即刻行為を停止し、等としているが、笑わしちゃいけない。違法搬入は22年から23年夏に最も頻繁に行われ、24年になってからは数台の重機もダンプも現場事務所も全て撤去されて残土持ち込みは完了し見上げるほどの小山の様な違法盛土の上を風が吹き渡るばかりだ。  旧条例で対応できるなら23年夏の現場指導の時にでも措置命令を出すのが当然で、反社会的業者がいなくなってから、徒に格調高い文言で文書を出しても滑稽であり虚しくもある。

新条例には経過措置として「旧条例時に行った行為(中略)には前項の規定によりなお効力を有することとされる命令に違反した行為に対する罰則の適用については,なお従前の例による。」とされているが旧条例時に何度関連事業の是正命令を出しても梨のつぶてだった反社会的業者に根拠条文が削除されてしまうような命令を発しても届くまい。


そしてこの命令に血が上ったのか勇ましく刑事告発すると1年前に言ったのが我がハッタリ市長だ。刑事告発できるような法的足場固めもできないまま、1年が経ち、説明を求める情報開示請求には不開示で応じて、違法残土が結局どのような傷跡として市行政の中に積み上げられて残り、市長や幹部の対応がどう検証されてどういう教訓を得たのかも皆目判らない。  現場視察の議員や周辺住民に、刺青の腕をまくりあげて威嚇するような反社会的業者に、議会で全議員が現場視察をしようと合意しながら、怖気づいて、結局脱落逃亡する議員があった為現地視察は中止になったと漏れ聞く。できもしない刑事告発の大見得を切った市長や、条例や要綱を作って恰好をつけたが何ら有効な手も打てないまま、放置している議会や市役所の現状を広く公開し、市民に協同を呼び掛け、2度と悪徳業者に付け込まれないようにするべきだろう。

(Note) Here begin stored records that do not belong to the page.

import Mathlib
import HarnessLib

/-!
# The slot (permutation) model of a bounded-degree graph: degrees, connectivity, cut events

The non-constructive existence of bounded-degree EXPANDERS (Pinsker 1973; for the edge version,
the isoperimetric number `i(G) = min_{|S| ≤ n/2} |e(S, V∖S)|/|S|` of random regular graphs,
Bollobás 1988; surveys: [Chung1997] §6.1 "the probabilistic method … only guarantees the
existence of an expander" (PDF pp. 71–72), §2; F. Chung, *Constructing random-like graphs*, in
Bollobás (ed.), *Probabilistic Combinatorics and Its Applications* (1991), §2 (PDF p. 36:
definition of `i(G)`), Cor. 3.1) is proved in this directory by COUNTING, in the permutation
model of [BurgisserClausenShokrollahi1997] Lemma (13.32) already used in
`BoundedConcentrator.lean`, here with inputs = outputs: a permutation `π` of the SLOTS
`Fin N × Fin d` (vertex `x` owns the slots `(x, c)`) joins `x` to the owner of `π (x, c)` for
every `c`; we add the Hamiltonian path `0 — 1 — ⋯ — (N-1)` for connectivity. No definition is
introduced: every lemma is stated for an arbitrary graph `G` whose adjacency is the slot
adjacency (hypothesis `hG`).

This file (deterministic part):
* `card_le_card_image_add_card_collisions` — a map is injective up to its ordered colliding
  pairs: `|s| ≤ |f(s)| + #{(a,b) ∈ s², a ≠ b, f a = f b}`;
* `degree_le_of_slotGraph` (`≤ 2d + 2`), `connected_of_slotGraph`;
* `card_cutEvents_le` — the CUT EVENTS of `U` (slots of `U` sent to slots owned outside `U`)
  number at most the ordered cut pairs `(x ∈ U, y ∉ U, x ~ y)` plus the MULTI-EDGE triples
  `(x, c, c')`, `c ≠ c'`, both slots sent to slots of one vertex;
  `card_cutEvents_add_card_inner`, `card_inner_lt_of_not_bad`.
The counting half is `SlotGraphCounting.lean`; the expander is assembled in `EdgeExpander.lean`.

## References
* [Chung1997] F. R. K. Chung, *Spectral Graph Theory* (1997), §6.1, §2 — held.
* [BurgisserClausenShokrollahi1997] §13.4, Lemma (13.32) (the permutation model) — held.
* M. Pinsker, On the complexity of a concentrator, 7th Int. Teletraffic Conf. (1973) — cited
  via [Chung1997] ref. [211]; B. Bollobás, The isoperimetric number of random regular graphs,
  Eur. J. Combin. 9 (1988) — not held (statement level only; nothing here depends on them).
-/

namespace Literature.Combinatorics.Expanders

open Finset

/-! ### A counting lemma: a map is injective up to its colliding pairs -/

/-- `|s| ≤ |f(s)| + #{(a,b) ∈ s × s : a ≠ b, f a = f b}`: every fibre of size `m ≥ 1` contributes
`1` to the image and `m(m-1) ≥ m-1` ordered colliding pairs. [folklore] -/
theorem card_le_card_image_add_card_collisions {α β : Type*} [DecidableEq α] [DecidableEq β]
    (s : Finset α) (f : α → β) :
    s.card ≤ (s.image f).card +
      ((s ×ˢ s).filter fun ab : α × α => ab.1 ≠ ab.2 ∧ f ab.1 = f ab.2).card := by
  classical
  induction s using Finset.induction_on with
  | empty => simp
  | insert a s ha ih =>
    rw [card_insert_of_notMem ha]
    have hmono : ((s ×ˢ s).filter fun ab : α × α => ab.1 ≠ ab.2 ∧ f ab.1 = f ab.2) ⊆
        ((insert a s ×ˢ insert a s).filter fun ab : α × α => ab.1 ≠ ab.2 ∧ f ab.1 = f ab.2) := by
      apply filter_subset_filter
      exact product_subset_product (subset_insert _ _) (subset_insert _ _)
    by_cases hfa : f a ∈ s.image f
    · -- the image does not grow, but a new colliding pair `(a, b)` appears
      obtain ⟨b, hb, hfb⟩ := mem_image.1 hfa
      have hab : a ≠ b := fun h => ha (h ▸ hb)
      have hpair : (a, b) ∈ ((insert a s ×ˢ insert a s).filter
          fun ab : α × α => ab.1 ≠ ab.2 ∧ f ab.1 = f ab.2) := by
        simp only [mem_filter, mem_product, mem_insert, true_or, true_and]
        exact ⟨Or.inr hb, hab, hfb.symm⟩
      have hnot : (a, b) ∉ ((s ×ˢ s).filter fun ab : α × α => ab.1 ≠ ab.2 ∧ f ab.1 = f ab.2) := by
        simp only [mem_filter, mem_product, not_and]
        intro h
        exact absurd h.1 ha
      have hlt : ((s ×ˢ s).filter fun ab : α × α => ab.1 ≠ ab.2 ∧ f ab.1 = f ab.2).card <
          ((insert a s ×ˢ insert a s).filter fun ab : α × α => ab.1 ≠ ab.2 ∧ f ab.1 = f ab.2).card :=
        card_lt_card ⟨hmono, fun h => hnot (h hpair)⟩
      rw [image_insert, insert_eq_of_mem hfa]
      omega
    · rw [image_insert, card_insert_of_notMem hfa]
      have := card_le_card hmono
      omega


/-! ### The slot model

A permutation `π` of the slots `Fin N × Fin d` (vertex `x` owns the slots `(x, c)`) defines the
graph on `Fin N` joining `x` to the owners of the images of its slots; we add the Hamiltonian path
`0 — 1 — ⋯ — (N-1)` to make the graph connected. We never name this graph: the lemmas below are
stated for every `G` whose adjacency is characterised by `IsSlotGraph π G`. -/

section Model

variable {N d : ℕ}

/-- **Degree bound.** If `G` is the graph of the slot permutation `π` plus the path
`0 — 1 — ⋯ — (N-1)` (`x ~ y` iff `x ≠ y` and: some slot of `x` is sent to a slot of `y`, or vice
versa, or `|x - y| = 1` — the hypothesis `hG`; no definition is introduced), then every degree is
`≤ 2d + 2`: the neighbours of `v` are owners of the images of `v`'s `d` slots, owners of the
preimages of `v`'s `d` slots, or `v ± 1`. [folklore] -/
theorem degree_le_of_slotGraph (π : Equiv.Perm (Fin N × Fin d)) (G : SimpleGraph (Fin N))
    [DecidableRel G.Adj]
    (hG : ∀ x y, G.Adj x y ↔ x ≠ y ∧ ((∃ c, (π (x, c)).1 = y ∨ (π (y, c)).1 = x) ∨
      x.val + 1 = y.val ∨ y.val + 1 = x.val))
    (v : Fin N) : G.degree v ≤ 2 * d + 2 := by
  classical
  -- neighbours ⊆ owners of the images of `v`'s slots ∪ owners of the preimages of `v`'s slots
  --            ∪ {v - 1, v + 1}
  set A : Finset (Fin N) := univ.image fun c : Fin d => (π (v, c)).1 with hA
  set B : Finset (Fin N) := univ.image fun c : Fin d => (π.symm (v, c)).1 with hB
  set P : Finset (Fin N) := univ.filter fun w : Fin N => v.val + 1 = w.val ∨ w.val + 1 = v.val
    with hP
  have hsub : G.neighborFinset v ⊆ A ∪ B ∪ P := by
    intro w hw
    rw [SimpleGraph.mem_neighborFinset, hG] at hw
    obtain ⟨_, hw⟩ := hw
    rcases hw with ⟨c, hc | hc⟩ | hp
    · exact mem_union_left _ (mem_union_left _ (mem_image.2 ⟨c, mem_univ _, hc⟩))
    · refine mem_union_left _ (mem_union_right _ (mem_image.2 ⟨(π (w, c)).2, mem_univ _, ?_⟩))
      have : π (w, c) = (v, (π (w, c)).2) := Prod.ext hc rfl
      rw [← this, Equiv.symm_apply_apply]
    · exact mem_union_right _ (mem_filter.2 ⟨mem_univ _, hp⟩)
  have hAc : A.card ≤ d := (card_image_le).trans (by simp)
  have hBc : B.card ≤ d := (card_image_le).trans (by simp)
  have hPc : P.card ≤ 2 := by
    have hinj : Set.InjOn (fun w : Fin N => w.val) P := fun x _ y _ h => Fin.ext h
    have himg : P.image (fun w : Fin N => w.val) ⊆ {v.val + 1, v.val - 1} := by
      intro n hn
      obtain ⟨w, hw, rfl⟩ := mem_image.1 hn
      rw [hP, mem_filter] at hw
      rcases hw.2 with h | h
      · simp [h]
      · simp [← h]
    calc P.card = (P.image fun w : Fin N => w.val).card := (card_image_of_injOn hinj).symm
      _ ≤ ({v.val + 1, v.val - 1} : Finset ℕ).card := card_le_card himg
      _ ≤ 2 := card_le_two
  calc G.degree v = (G.neighborFinset v).card := (SimpleGraph.card_neighborFinset_eq_degree _ _).symm
    _ ≤ (A ∪ B ∪ P).card := card_le_card hsub
    _ ≤ (A ∪ B).card + P.card := card_union_le _ _
    _ ≤ A.card + B.card + P.card := Nat.add_le_add_right (card_union_le _ _) _
    _ ≤ d + d + 2 := by omega
    _ = 2 * d + 2 := by ring

/-- The slot graph contains the path `0 — 1 — ⋯ — (N-1)`, hence is connected (`N ≥ 1`).
[folklore] -/
theorem connected_of_slotGraph (π : Equiv.Perm (Fin N × Fin d)) (G : SimpleGraph (Fin N))
    (hG : ∀ x y, G.Adj x y ↔ x ≠ y ∧ ((∃ c, (π (x, c)).1 = y ∨ (π (y, c)).1 = x) ∨
      x.val + 1 = y.val ∨ y.val + 1 = x.val))
    (hN : 1 ≤ N) : G.Connected := by
  obtain ⟨n, rfl⟩ : ∃ n, N = n + 1 := ⟨N - 1, by omega⟩
  have hle : SimpleGraph.pathGraph (n + 1) ≤ G := by
    intro u w huw
    rw [SimpleGraph.pathGraph_adj] at huw
    rw [hG]
    refine ⟨?_, Or.inr huw⟩
    intro h
    subst h
    omega
  exact (SimpleGraph.pathGraph_connected n).mono hle

end Model

/-! ### Cut events of a vertex set -/

section Cut

variable {N d : ℕ}

/-- **Cut events give cut edges, up to multi-edges.** For the slot graph `G` of `π` and a vertex
set `U`, the slots `(x, c)` with `x ∈ U` whose image is owned outside `U` ("cut events") number at
most the ordered cut pairs `(x, y)`, `x ∈ U`, `y ∉ U`, `x ~ y`, plus the number of ordered pairs of
distinct slots of one vertex with the same target owner (the multi-edges of the model).
[folklore] -/
theorem card_cutEvents_le (π : Equiv.Perm (Fin N × Fin d)) (G : SimpleGraph (Fin N))
    [DecidableRel G.Adj]
    (hG : ∀ x y, G.Adj x y ↔ x ≠ y ∧ ((∃ c, (π (x, c)).1 = y ∨ (π (y, c)).1 = x) ∨
      x.val + 1 = y.val ∨ y.val + 1 = x.val))
    (U : Finset (Fin N)) :
    ((U ×ˢ (univ : Finset (Fin d))).filter fun p => (π p).1 ∉ U).card ≤
      ((U ×ˢ Uᶜ).filter fun e : Fin N × Fin N => G.Adj e.1 e.2).card +
      ((univ : Finset (Fin N × Fin d × Fin d)).filter fun t =>
        t.2.1 ≠ t.2.2 ∧ (π (t.1, t.2.1)).1 = (π (t.1, t.2.2)).1).card := by
  classical
  set E := (U ×ˢ (univ : Finset (Fin d))).filter fun p => (π p).1 ∉ U with hE
  let f : Fin N × Fin d → Fin N × Fin N := fun p => (p.1, (π p).1)
  have h1 := card_le_card_image_add_card_collisions E f
  -- the image consists of cut pairs
  have himg : E.image f ⊆ (U ×ˢ Uᶜ).filter fun e : Fin N × Fin N => G.Adj e.1 e.2 := by
    intro e he
    obtain ⟨p, hp, rfl⟩ := mem_image.1 he
    rw [hE, mem_filter, mem_product] at hp
    obtain ⟨⟨hx, -⟩, hy⟩ := hp
    refine mem_filter.2 ⟨mem_product.2 ⟨hx, mem_compl.2 hy⟩, ?_⟩
    rw [hG]
    refine ⟨fun h => hy ?_, Or.inl ⟨p.2, Or.inl rfl⟩⟩
    change p.1 = (π p).1 at h
    rw [← h]
    exact hx
  -- colliding pairs are pairs of distinct slots of one vertex with the same target owner
  have hcoll : ((E ×ˢ E).filter fun ab => ab.1 ≠ ab.2 ∧ f ab.1 = f ab.2).card ≤
      ((univ : Finset (Fin N × Fin d × Fin d)).filter fun t =>
        t.2.1 ≠ t.2.2 ∧ (π (t.1, t.2.1)).1 = (π (t.1, t.2.2)).1).card := by
    refine card_le_card_of_injOn (fun ab => (ab.1.1, ab.1.2, ab.2.2)) ?_ ?_
    · intro ab hab
      rw [mem_coe, mem_filter] at hab
      obtain ⟨-, hne, hfeq⟩ := hab
      have h1 : ab.1.1 = ab.2.1 := (Prod.ext_iff.1 hfeq).1
      have h2 : (π ab.1).1 = (π ab.2).1 := (Prod.ext_iff.1 hfeq).2
      rw [mem_coe, mem_filter]
      refine ⟨mem_univ _, ?_, ?_⟩
      · intro hc
        exact hne (Prod.ext h1 hc)
      · have e1 : (ab.1.1, ab.1.2) = ab.1 := rfl
        have e2 : (ab.1.1, ab.2.2) = ab.2 := Prod.ext h1 rfl
        rw [e1, e2]
        exact h2
    · intro ab hab ab' hab' h
      rw [mem_coe, mem_filter] at hab hab'
      simp only [Prod.mk.injEq] at h
      obtain ⟨h1, h2, h3⟩ := h
      have ha : ab.1.1 = ab.2.1 := (Prod.ext_iff.1 hab.2.2).1
      have ha' : ab'.1.1 = ab'.2.1 := (Prod.ext_iff.1 hab'.2.2).1
      refine Prod.ext (Prod.ext h1 h2) (Prod.ext ?_ h3)
      rw [← ha, ← ha', h1]
  calc E.card ≤ (E.image f).card + ((E ×ˢ E).filter fun ab => ab.1 ≠ ab.2 ∧ f ab.1 = f ab.2).card := h1
    _ ≤ _ := Nat.add_le_add (card_le_card himg) hcoll

/-- Cut events and inner events partition the slots of `U`:
`#{(x,c) : x ∈ U, own (π (x,c)) ∉ U} + #{(x,c) : x ∈ U, own (π (x,c)) ∈ U} = |U| · d`. [folklore] -/
theorem card_cutEvents_add_card_inner (π : Equiv.Perm (Fin N × Fin d)) (U : Finset (Fin N)) :
    ((U ×ˢ (univ : Finset (Fin d))).filter fun p => (π p).1 ∉ U).card +
      ((U ×ˢ (univ : Finset (Fin d))).filter fun p => (π p).1 ∈ U).card = U.card * d := by
  classical
  rw [add_comm, card_filter_add_card_filter_not, card_product, card_univ, Fintype.card_fin]

/-- If no `a`-set of slots of `U` is mapped into the slots of `U`, then fewer than `a` slots of
`U` are ("inner events"). [folklore] -/
theorem card_inner_lt_of_not_bad (π : Equiv.Perm (Fin N × Fin d)) (U : Finset (Fin N)) (a : ℕ)
    (h : ¬ ∃ S ∈ powersetCard a (U ×ˢ (univ : Finset (Fin d))),
      ∀ p ∈ S, π p ∈ U ×ˢ (univ : Finset (Fin d))) :
    ((U ×ˢ (univ : Finset (Fin d))).filter fun p => (π p).1 ∈ U).card < a := by
  classical
  by_contra hlt
  rw [not_lt] at hlt
  obtain ⟨S, hS, hcard⟩ := exists_subset_card_eq hlt
  refine h ⟨S, mem_powersetCard.2 ⟨hS.trans (filter_subset _ _), hcard⟩, fun p hp => ?_⟩
  have := (mem_filter.1 (hS hp)).2
  exact mem_product.2 ⟨this, mem_univ _⟩

end Cut

end Literature.Combinatorics.Expanders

ここで悪徳業者、同和を標榜する事業者などと言っても彼らが暴力沙汰で窓口に来て脅迫したから申請を通し、違法持ち込みを許した訳ではない。申請にはちゃんと市内在住の地権者・関係者が判を押し、承諾許可したらしい書類が添付されている。すると、農業委員会、土地改良区、市窓口職員、責任上司等関係者は市内のNやI、Kなど住民の名前と顔を承知していながら申請を受け付けたことになる。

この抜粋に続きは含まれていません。